THE WIDOWHOOD │ A MIXED MARRIAGE

The things I loved about Phil were the opposite of the things that I hated about Phil. I loved that he was creative and smart. I loved that he was a romantic and would do things like buying me a gold rose for special things and anniversaries so that in the end I would always have a dozen roses in the house. In the end, he didn’t make it to a full 12 before he died, but he got close.

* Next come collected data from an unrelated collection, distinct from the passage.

/-! ## §3 The cube member as a level-`0` TORUS family -/

/-- ★★ **THE CUBE MEMBER `(T, t+□₁, …, t+□_n)` IS A MEMBER OF THE [B6] §2 TORUS FAMILY WITH `Λ₀`** (`B6MultiLevelTorusOperatorL0.TDomains d ℓ M_h n P R`): levels `0 … n` —
`Ω_j = t + □_j` for `1 ≤ j ≤ n`, `Λ₀ = T ∖ (t + □₁)` (the shell `t + (□₀ ∖ □₁)` together with the rest of the torus) — with (2.1) «Ω_j is a sum of big blocks» for every `j ≥ 1`
and (2.2) `dist_T(Ω_jᶜ, Ω_{j+1}) > R·M_hL^{j+1}` IN THE TORUS METRIC: the flat gap is `> ρLʲ ≥ R·M_hL^{j+1}` in some coordinate (F1 `collar_gap`), and a wrap-around is never shorter
because every site of `t + □_{j+1} ⊂ t + □₀` is `ρLⁿ`-deep in the fundamental box (§2).  Host: any `P ≥ boxP` componentwise (e.g. §1's `torP`).  Print ([B6] p. 224): «we admit
the case when some domains Ω_j are equal to T_η»; ([B8] (1.131)) «Λ′₀ = T ∖ □₁».
[cite: Balaban1984PropagatorsII, (2.1)–(2.4) p.224, (2.14) p.225, p.229; Balaban1985RegularSpaces, p.98, (1.131) p.99] -/
def cubeTDomainsL0 {ℓ Mh : ℕ} (hℓ : 1 ≤ ℓ) (hMh : 2 ≤ Mh) (a : Fin (d + 1) → ℤ) {M ρ k n R : ℕ} (hn : 1 ≤ n) (hnk : n ≤ k)
    (hρ : Mh * (ℓ + 1) ∣ ρ) (hM : Mh * (ℓ + 1) ∣ M) (hρ0 : 0 < ρ) (hR : R * (Mh * (ℓ + 1)) ≤ ρ)
    (P : Fin (d + 1) → ℕ) (hfit : ∀ μ, boxP ℓ M ρ k n μ ≤ P μ) :
    B6MultiLevelTorusOperatorL0.TDomains d ℓ Mh n P R where
  lev := levL0 ℓ Mh a M ρ k n
  lev_le := levL0_le ℓ Mh a M ρ k hn
  bigBlocks := by
    have hMh1 : 1 ≤ Mh := le_trans (by norm_num) hMh
    have hρL : ℓ + 1 ≤ ρ := le_trans (Nat.le_mul_of_pos_left _ hMh1) (Nat.le_of_dvd hρ0 hρ)
    intro j hj y _ y' _ hyy
    by_cases hjn : j ≤ n
    · rw [le_levL0_iff a M hρL hnk hj hjn y, le_levL0_iff a M hρL hnk hj hjn y']
      exact mem_cube_iff_of_blk_eq hMh1 a hρ hM hjn hnk hyy
    · have h1 := levL0_le ℓ Mh a M ρ k hn y
      have h2 := levL0_le ℓ Mh a M ρ k hn y'
      constructor <;> intro h <;> omega
  sepT := by
    have hMh1 : 1 ≤ Mh := le_trans (by norm_num) hMh
    have hρL : ℓ + 1 ≤ ρ := le_trans (Nat.le_mul_of_pos_left _ hMh1) (Nat.le_of_dvd hρ0 hρ)
    have hN1 : ∀ i, 1 ≤ N0 ℓ Mh n P i := by
      intro i
      have hP1 : 1 ≤ P i := le_trans (le_trans hρ0 (by unfold boxP; omega)) (hfit i)
      simp only [N0]
      exact Nat.one_le_iff_ne_zero.mpr (by positivity)
    intro j y hy y' hy' hlt hle
    have h2 := levL0_le ℓ Mh a M ρ k hn y'
    have hjn : j + 1 ≤ n := le_trans hle h2
    have hj1 : 1 ≤ j := by
      rcases Nat.eq_zero_or_pos j with h0 | hpos
      · subst h0; exact absurd hlt (Nat.not_lt_zero _)
      · exact hpos
    have hy'c : y' - shift ℓ Mh a ρ k n ∈ cube (ℓ + 1) a M ρ k (j + 1) :=
      (le_levL0_iff a M hρL hnk (Nat.succ_pos j) hjn y').mp hle
    have hyc : y - shift ℓ Mh a ρ k n ∉ cube (ℓ + 1) a M ρ k j :=
      fun h => absurd ((le_levL0_iff a M hρL hnk hj1 (by omega) y).mpr h) (not_le.mpr hlt)
    -- the flat gap in some coordinate
    obtain ⟨i, hi⟩ := collar_gap a (lt_of_lt_of_le (Nat.lt_of_succ_le hjn) hnk) hyc hy'c
    have hsub : (y - shift ℓ Mh a ρ k n) i - (y' - shift ℓ Mh a ρ k n) i = y i - y' i := by
      simp only [Pi.sub_apply]; ring
    rw [hsub] at hi
    -- `y'` is `ρLⁿ`-deep: no short wrap-around
    have hy'0 : y' - shift ℓ Mh a ρ k n ∈ cube (ℓ + 1) a M ρ k 0 :=
      cube_anti (Nat.zero_le _) (hjn.trans hnk) hy'c
    have hdeep := siteDeep_shift_of_mem_cube_zero hℓ hMh a hn hnk hfit hy'0
    rw [sub_add_cancel] at hdeep
    obtain ⟨hyi0, hyiN⟩ := (mem_boxDom.1 hy) i
    have hw : (0 : ℤ) < ((ρ * (ℓ + 1) ^ n : ℕ) : ℤ) := by positivity
    have hmin := min_le_circAbs_sub (N := N0 ℓ Mh n P i) hyi0 hyiN hw (hdeep i).1 (hdeep i).2
    -- both entries of the `min` exceed `ρLʲ`
    have hLj : ((ρ : ℤ) * (((ℓ + 1 : ℕ) : ℤ)) ^ j) < ((ρ * (ℓ + 1) ^ n : ℕ) : ℤ) := by
      have hjlt : (ℓ + 1) ^ j < (ℓ + 1) ^ n := Nat.pow_lt_pow_right (by omega) (by omega)
      have : ρ * (ℓ + 1) ^ j < ρ * (ℓ + 1) ^ n := Nat.mul_lt_mul_of_pos_left hjlt hρ0
      exact_mod_cast this
    have hi' : (ρ : ℤ) * (((ℓ + 1 : ℕ) : ℤ)) ^ j < |y' i - y i| := by rw [abs_sub_comm]; exact_mod_cast hi
    have hgap : (ρ : ℤ) * (((ℓ + 1 : ℕ) : ℤ)) ^ j < circAbs (N0 ℓ Mh n P i) (y' i - y i) :=
      lt_of_lt_of_le (lt_min hi' hLj) hmin
    -- `R·M_hL^{j+1} ≤ ρLʲ < |·|_T`
    have hRle : ((R * bigSide ℓ Mh j : ℕ) : ℝ) ≤ ((ρ * (ℓ + 1) ^ j : ℕ) : ℝ) := by exact_mod_cast R_bigSide_le hR j
    have hgapR : ((ρ * (ℓ + 1) ^ j : ℕ) : ℝ) < ((circAbs (N0 ℓ Mh n P i) ((y' - y) i) : ℤ) : ℝ) := by
      have : ((ρ * (ℓ + 1) ^ j : ℕ) : ℤ) < circAbs (N0 ℓ Mh n P i) ((y' - y) i) := by
        rw [Pi.sub_apply]; push_cast; exact hgap
      exact_mod_cast this
    have hle : ((circAbs (N0 ℓ Mh n P i) ((y' - y) i) : ℤ) : ℝ) ≤ torusSupNorm (N0 ℓ Mh n P) (y' - y) :=
      Finset.le_sup' (fun μ => ((circAbs (N0 ℓ Mh n P μ) ((y' - y) μ) : ℤ) : ℝ)) (Finset.mem_univ i)
    rw [show y - y' = -(y' - y) by abel, torusSupNorm_neg hN1]
    exact lt_of_le_of_lt hRle (lt_of_lt_of_le hgapR hle)

/-- The level function of the torus member is `levL0`. [cite: Balaban1984PropagatorsII, (2.3)–(2.4) p.224] -/
theorem cubeTDomainsL0_lev {ℓ Mh : ℕ} (hℓ : 1 ≤ ℓ) (hMh : 2 ≤ Mh) (a : Fin (d + 1) → ℤ) {M ρ k n R : ℕ} (hn : 1 ≤ n) (hnk : n ≤ k)
    (hρ : Mh * (ℓ + 1) ∣ ρ) (hM : Mh * (ℓ + 1) ∣ M) (hρ0 : 0 < ρ) (hR : R * (Mh * (ℓ + 1)) ≤ ρ)
    (P : Fin (d + 1) → ℕ) (hfit : ∀ μ, boxP ℓ M ρ k n μ ≤ P μ) :
    (cubeTDomainsL0 hℓ hMh a hn hnk hρ hM hρ0 hR P hfit).lev = levL0 ℓ Mh a M ρ k n := rfl

/-- The box family of the torus member has the same level function (`TDomains.toDomains`). [cite: Balaban1984PropagatorsII, (2.1)–(2.4) p.224, dictionary] -/
theorem cubeTDomainsL0_toDomains_lev {ℓ Mh : ℕ} (hℓ : 1 ≤ ℓ) (hMh : 2 ≤ Mh) (a : Fin (d + 1) → ℤ) {M ρ k n R : ℕ} (hn : 1 ≤ n) (hnk : n ≤ k)
    (hρ : Mh * (ℓ + 1) ∣ ρ) (hM : Mh * (ℓ + 1) ∣ M) (hρ0 : 0 < ρ) (hR : R * (Mh * (ℓ + 1)) ≤ ρ)
    (P : Fin (d + 1) → ℕ) (hfit : ∀ μ, boxP ℓ M ρ k n μ ≤ P μ) :
    (B6MultiLevelTorusOperatorL0.TDomains.toDomains (cubeTDomainsL0 hℓ hMh a hn hnk hρ hM hρ0 hR P hfit)).lev = levL0 ℓ Mh a M ρ k n := rfl

/-- ★ **`Ω_j = {j ≤ lev}` OF THE TORUS MEMBER IS THE TRANSLATED `□_j`** (`1 ≤ j ≤ n`): `j ≤ lev y ⇔ y − t ∈ □_j`.
[cite: Balaban1984PropagatorsII, (2.3)–(2.4) p.224; Balaban1985RegularSpaces, (1.131) p.99] -/
theorem le_lev_cubeTDomainsL0_iff {ℓ Mh : ℕ} (hℓ : 1 ≤ ℓ) (hMh : 2 ≤ Mh) (a : Fin (d + 1) → ℤ) {M ρ k n R : ℕ} (hn : 1 ≤ n) (hnk : n ≤ k)
    (hρ : Mh * (ℓ + 1) ∣ ρ) (hM : Mh * (ℓ + 1) ∣ M) (hρ0 : 0 < ρ) (hR : R * (Mh * (ℓ + 1)) ≤ ρ)
    (P : Fin (d + 1) → ℕ) (hfit : ∀ μ, boxP ℓ M ρ k n μ ≤ P μ) {j : ℕ} (hj : 1 ≤ j) (hjn : j ≤ n) (y : Fin (d + 1) → ℤ) :
    j ≤ (cubeTDomainsL0 hℓ hMh a hn hnk hρ hM hρ0 hR P hfit).lev y ↔ y - shift ℓ Mh a ρ k n ∈ cube (ℓ + 1) a M ρ k j := by
  have hρL : ℓ + 1 ≤ ρ := le_trans (Nat.le_mul_of_pos_left _ (le_trans (by norm_num) hMh)) (Nat.le_of_dvd hρ0 hρ)
  exact le_levL0_iff a M hρL hnk hj hjn y

/-- **LEVEL `0` OF THE TORUS MEMBER IS `T ∖ (t + □₁)`**: `0 < lev y ⇔ y − t ∈ □₁`. [cite: Balaban1984PropagatorsII, (2.3)–(2.4) p.224 («Λ₀ = Ω₁ᶜ»); Balaban1985RegularSpaces, (1.131) p.99 («Λ′₀ = T ∖ □₁»)] -/
theorem lev_cubeTDomainsL0_pos_iff {ℓ Mh : ℕ} (hℓ : 1 ≤ ℓ) (hMh : 2 ≤ Mh) (a : Fin (d + 1) → ℤ) {M ρ k n R : ℕ} (hn : 1 ≤ n) (hnk : n ≤ k)
    (hρ : Mh * (ℓ + 1) ∣ ρ) (hM : Mh * (ℓ + 1) ∣ M) (hρ0 : 0 < ρ) (hR : R * (Mh * (ℓ + 1)) ≤ ρ)
    (P : Fin (d + 1) → ℕ) (hfit : ∀ μ, boxP ℓ M ρ k n μ ≤ P μ) (y : Fin (d + 1) → ℤ) :
    0 < (cubeTDomainsL0 hℓ hMh a hn hnk hρ hM hρ0 hR P hfit).lev y ↔ y - shift ℓ Mh a ρ k n ∈ cube (ℓ + 1) a M ρ k 1 := by
  have hρL : ℓ + 1 ≤ ρ := le_trans (Nat.le_mul_of_pos_left _ (le_trans (by norm_num) hMh)) (Nat.le_of_dvd hρ0 hρ)
  exact levL0_pos_iff a M hρL hn hnk y

/-! ## §4 The identity chart of the V1 torus at the member -/

section Chart

variable {ℓ : ℕ} {mV KV : ℕ} {hd : 1 ≤ d + 1} {hL : Odd (ℓ + 1) ∧ 1 < ℓ + 1}

/-- **THE TORUS LEVEL OF A V1 SITE IS `levL0` OF ITS LABEL VECTOR** (the identity chart `B6GlobalChartV1.toBox`): for the member `D = cubeTDomainsL0 …` and every site `x` of the
V1 torus, `D.lev (toBox hN x) = levL0 … (toBox hN x)` — definitional, recorded for the consumers of `blkV1`∕`domT`. [cite: Balaban1984PropagatorsII, (2.1)–(2.4) p.224, dictionary] -/
theorem lev_cubeTDomainsL0_toBox {Mh : ℕ} (hℓ : 1 ≤ ℓ) (hMh : 2 ≤ Mh) (a : Fin (d + 1) → ℤ) {M ρ k n R : ℕ} (hn : 1 ≤ n) (hnk : n ≤ k)
    (hρ : Mh * (ℓ + 1) ∣ ρ) (hM : Mh * (ℓ + 1) ∣ M) (hρ0 : 0 < ρ) (hR : R * (Mh * (ℓ + 1)) ≤ ρ)
    {P : Fin (d + 1) → ℕ} (hfit : ∀ μ, boxP ℓ M ρ k n μ ≤ P μ) (hN : ∀ μ, N0 ℓ Mh n P μ = (PV d ℓ mV KV hd hL).sitesPerDir 0)
    (x : Site (PV d ℓ mV KV hd hL) 0) :
    (cubeTDomainsL0 hℓ hMh a hn hnk hρ hM hρ0 hR P hfit).lev (toBox hN x : Fin (d + 1) → ℤ) =
      levL0 ℓ Mh a M ρ k n (fun μ => ((x μ).val : ℤ)) := rfl

/-- **A V1 SITE LIES IN THE TRANSLATED `□_j` IFF ITS LABEL VECTOR DOES** (`1 ≤ j ≤ n`), read through the member's level function.
[cite: Balaban1984PropagatorsII, (2.1)–(2.4) p.224; Balaban1985RegularSpaces, (1.131) p.99] -/
theorem le_lev_toBox_iff {Mh : ℕ} (hℓ : 1 ≤ ℓ) (hMh : 2 ≤ Mh) (a : Fin (d + 1) → ℤ) {M ρ k n R : ℕ} (hn : 1 ≤ n) (hnk : n ≤ k)
    (hρ : Mh * (ℓ + 1) ∣ ρ) (hM : Mh * (ℓ + 1) ∣ M) (hρ0 : 0 < ρ) (hR : R * (Mh * (ℓ + 1)) ≤ ρ)
    {P : Fin (d + 1) → ℕ} (hfit : ∀ μ, boxP ℓ M ρ k n μ ≤ P μ) (hN : ∀ μ, N0 ℓ Mh n P μ = (PV d ℓ mV KV hd hL).sitesPerDir 0)
    {j : ℕ} (hj : 1 ≤ j) (hjn : j ≤ n) (x : Site (PV d ℓ mV KV hd hL) 0) :
    j ≤ (cubeTDomainsL0 hℓ hMh a hn hnk hρ hM hρ0 hR P hfit).lev (toBox hN x : Fin (d + 1) → ℤ) ↔
      (fun μ => ((x μ).val : ℤ)) - shift ℓ Mh a ρ k n ∈ cube (ℓ + 1) a M ρ k j :=
  le_lev_cubeTDomainsL0_iff hℓ hMh a hn hnk hρ hM hρ0 hR P hfit hj hjn _

end Chart

end Literature.MathematicalPhysics.QuantumFieldTheory.Balaban1983to89.B8CubeMemberTorusDomainsL0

When we were dating, he would call me instead of texting me. He would write me cards and letters when he felt moved to share feelings. He told me he loved me often and never made me second guess him, which in many ways played into the total breakdown of my romantic love for him when I found out about the cheating after he died. I had never felt romantic love for someone die so quickly and I was shocked at how fast it happened considering that he had been my husband and that we had children together. It began after the call from Scott, but I don’t think it was fully truly dead until I called his mistress several months later and asked what had gone on.

“I knew he was married,” she said. “But, it was what it was and eventually I did cut things off. It began around late 2017.”

We had been married in November of that year and I was already pregnant with our eldest by that point. He was his father in the end. I was floored.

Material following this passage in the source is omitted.